We report that more accurate compensation of spectral overlap involving the violet-excited fluorochrome, AmCyan, may be obtained by using cellular compensation controls rather than a commercially available set of polystyrene microparticles (BD CompBeads). Although the precise mechanism for the apparently anomalous compensation of AmCyan as calculated using BD CompBeads is uncertain, differences in autofluorescence properties between the negative control and anti-mouse-IgG-kappa microparticles that comprise the set would appear not to be responsible for the effect (Fig. 3). Recently, published data suggest that others may have encountered similar difficulties in compensating AmCyan (9). In panel 3 of Figure 1 from that study (9), the signal measured in FITC increases in a coordinated fashion with increasing AmCyan fluorescence, as would be expected if spillover from AmCyan into FITC were undercompensated. However, it is important to note that any potential undercompensation of AmCyan spillover into FITC in that study would not have affected its conclusions, as the authors' multiparameter gating strategy ensured that plasma cells were correctly identified (9).
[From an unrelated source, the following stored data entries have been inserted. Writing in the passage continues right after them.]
/-- **[7] (2.42) FOR THE U(1)-COVARIANT TORUS OPERATORS AT LEVEL `k`** — *"G^ε_{k+1}(Ω,A) = a_k²(L^kε)^{−4}G^ε_kQ^*_kC^{(k),L^kε}Q_kG^ε_k + G^ε_k
(2.42)"*, Ω = the whole torus, in the tree's normalization: `G_{k+1}(T,u) = α²·G_k(T,u)Q_k(u)ᴴC^{(k)}(u)Q_k(u)G_k(T,u) + G_k(T,u)` with
`G_k(T,u) = (nOp α c U k univ)⁻¹`, `G_{k+1}(T,u) = (nOp a′ c U (k+1) univ)⁻¹` — `B1RG242.StepData.display242` at `stepT`, hypotheses discharged
(the C1-carrier version is p11's `BIJ85PropagatorRG242.rg242_phys`). [cite: Balaban1982Higgs1, (2.42) p.612] -/
theorem rg242_torus (hk : j + k + 1 ≤ P.m + P.K) (hc : c ≠ 0) (hα : 0 < α) (hκ : 0 < κ) :
    (nOp (aNext P κ α) c U (k + 1) univ)⁻¹ =
      ((α ^ 2 : ℝ) : ℂ) • ((nOp α c U k univ)⁻¹ * (qMatT U k)ᴴ * cT κ α c U k * qMatT U k * (nOp α c U k univ)⁻¹) +
        (nOp α c U k univ)⁻¹ := by
  have hk' : j + k ≤ P.m + P.K := by omega
  have E := stepT_scalarProducts (c := c) (U := U) (k := k) hα hκ
  have hnext := stepT_isUnit_next (c := c) (U := U) (k := k) hk hc hα hκ
  have h := (stepT κ α c U k).display242_of_next E (stepT_QQs hk) hnext
  rw [stepT_Gk1 hk hc hα hκ, stepT_Gk hk' hc hα, stepT_Ck hk hc hα hκ] at h
  have hQk : (stepT κ α c U k).Qk = realify₂ (qMatT U k) := rfl
  have hQks : (stepT κ α c U k).Qks = realify₂ (qMatT U k)ᴴ := rfl
  have hα' : (stepT κ α c U k).α = α := rfl
  rw [hQk, hQks, hα', ← realify₂_eq_realify, ← realify₂_eq_realify, ← realify₂_eq_realify, ← realify₂_mul, ← realify₂_mul, ← realify₂_mul,
    ← realify₂_mul, ← realify₂_smul, ← realify₂_add] at h
  exact realify₂_injective h

/-- **[7] (2.41) FOR THE U(1)-COVARIANT TORUS OPERATORS AT LEVEL `k`** — *"Q_{k+1}(A)G^ε_{k+1}(Ω,A) = (aa_k/a_{k+1})(L^kε)^{−2}Q(A)C^{(k),L^kε}Q_k(A)G^ε_k
(2.41)"*: `Q_{k+1}(u)G_{k+1}(T,u) = (α + κ/N)·Q(u^{(k)})C^{(k)}(u)Q_k(u)G_k(T,u)` (`α + β` for the printed `(aa_k/a_{k+1})(L^kε)^{−2}`) —
`B1RG242.StepData.display241` at `stepT`. [cite: Balaban1982Higgs1, (2.41) p.612] -/
theorem rg241_torus (hk : j + k + 1 ≤ P.m + P.K) (hc : c ≠ 0) (hα : 0 < α) (hκ : 0 < κ) :
    qMatT U (k + 1) * (nOp (aNext P κ α) c U (k + 1) univ)⁻¹ =
      ((α + κ / bN P : ℝ) : ℂ) • (qMatT (lineIter U k) 1 * cT κ α c U k * qMatT U k * (nOp α c U k univ)⁻¹) := by
  have hk' : j + k ≤ P.m + P.K := by omega
  have E := stepT_scalarProducts (c := c) (U := U) (k := k) hα hκ
  have hnext := stepT_isUnit_next (c := c) (U := U) (k := k) hk hc hα hκ
  have h := (stepT κ α c U k).display241_of_next E (stepT_QQs hk) hnext
  rw [stepT_Gk1 hk hc hα hκ, stepT_Gk hk' hc hα, stepT_Ck hk hc hα hκ, stepT_Qk1] at h
  have hQk : (stepT κ α c U k).Qk = realify₂ (qMatT U k) := rfl
  have hQ : (stepT κ α c U k).Q = realify₂ (qMatT (lineIter U k) 1) := rfl
  have hα' : (stepT κ α c U k).α = α := rfl
  have hβ' : (stepT κ α c U k).β = κ / bN P := rfl
  rw [hQk, hQ, hα', hβ', ← realify₂_eq_realify, ← realify₂_eq_realify, ← realify₂_eq_realify, ← realify₂_mul, ← realify₂_mul, ← realify₂_mul,
    ← realify₂_mul, ← realify₂_smul] at h
  exact realify₂_injective h

end Step


/-! ## §3  The §5.8 dictionary `Ops` at step `k` on the torus, and its laws -/

section Dictionary583

variable {ι : Type*} [Fintype ι]
variable (k : ℕ) (Λ Λ₇ Λ₈ : Finset (Balaban1983to89.Site P (j + k))) (Λ₈' : Finset (Balaban1983to89.Site P (j + k + 1))) (κ α c : ℝ)
  (U : GaugeField P j U1) (Δ : Matrix (Balaban1983to89.Site P (j + k)) (Balaban1983to89.Site P (j + k)) ℂ) (M : ℕ) (ρ : ℝ)
  (cube : ι → Finset (Balaban1983to89.Site P j)) (lam : ι → Balaban1983to89.Site P j → Balaban1983to89.Site P j → ℝ)
  (ζ'' : Balaban1983to89.Site P j → Balaban1983to89.Site P j → ℝ)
Although antibody-capture beads are extremely valuable as compensation controls (4), particularly when compensating fluorochrome-labeled antibodies that recognize cellular antigens expressed infrequently or at low levels, our data suggest that polystyrene microparticles may not be ideal surrogates for cells in all cases. Indeed, technical data sheets accompanying conjugates of the recently released dye BD Horizon V500 indicate that cellular compensation controls may be preferable to beads for both AmCyan and V500 (10). Whether this principle holds true for other dyes that emit in this region requires further investigation. Finally, because we have only evaluated one commercially available set of compensation particles in this study, we wish to emphasize that the determination of whether spillover of AmCyan can be correctly compensated using other microparticle-based systems would require additional study.
We gratefully acknowledge the expert advice and guidance of Dr. Brent Wood in the implementation of polychromatic flow cytometry in our laboratory, and the outstanding technical assistance of past and present members of the Special Hematology Laboratory at Hartford Hospital: Darren Brown, Beth Constant, Sheila Fuller, Len Iorio, Sophie Santoro, and Judy Thibeault. We are also grateful to Dr. Charles Goolsby for his encouragement and helpful suggestions for improving the manuscript and to both Reviewers for their constructive criticism and suggestions.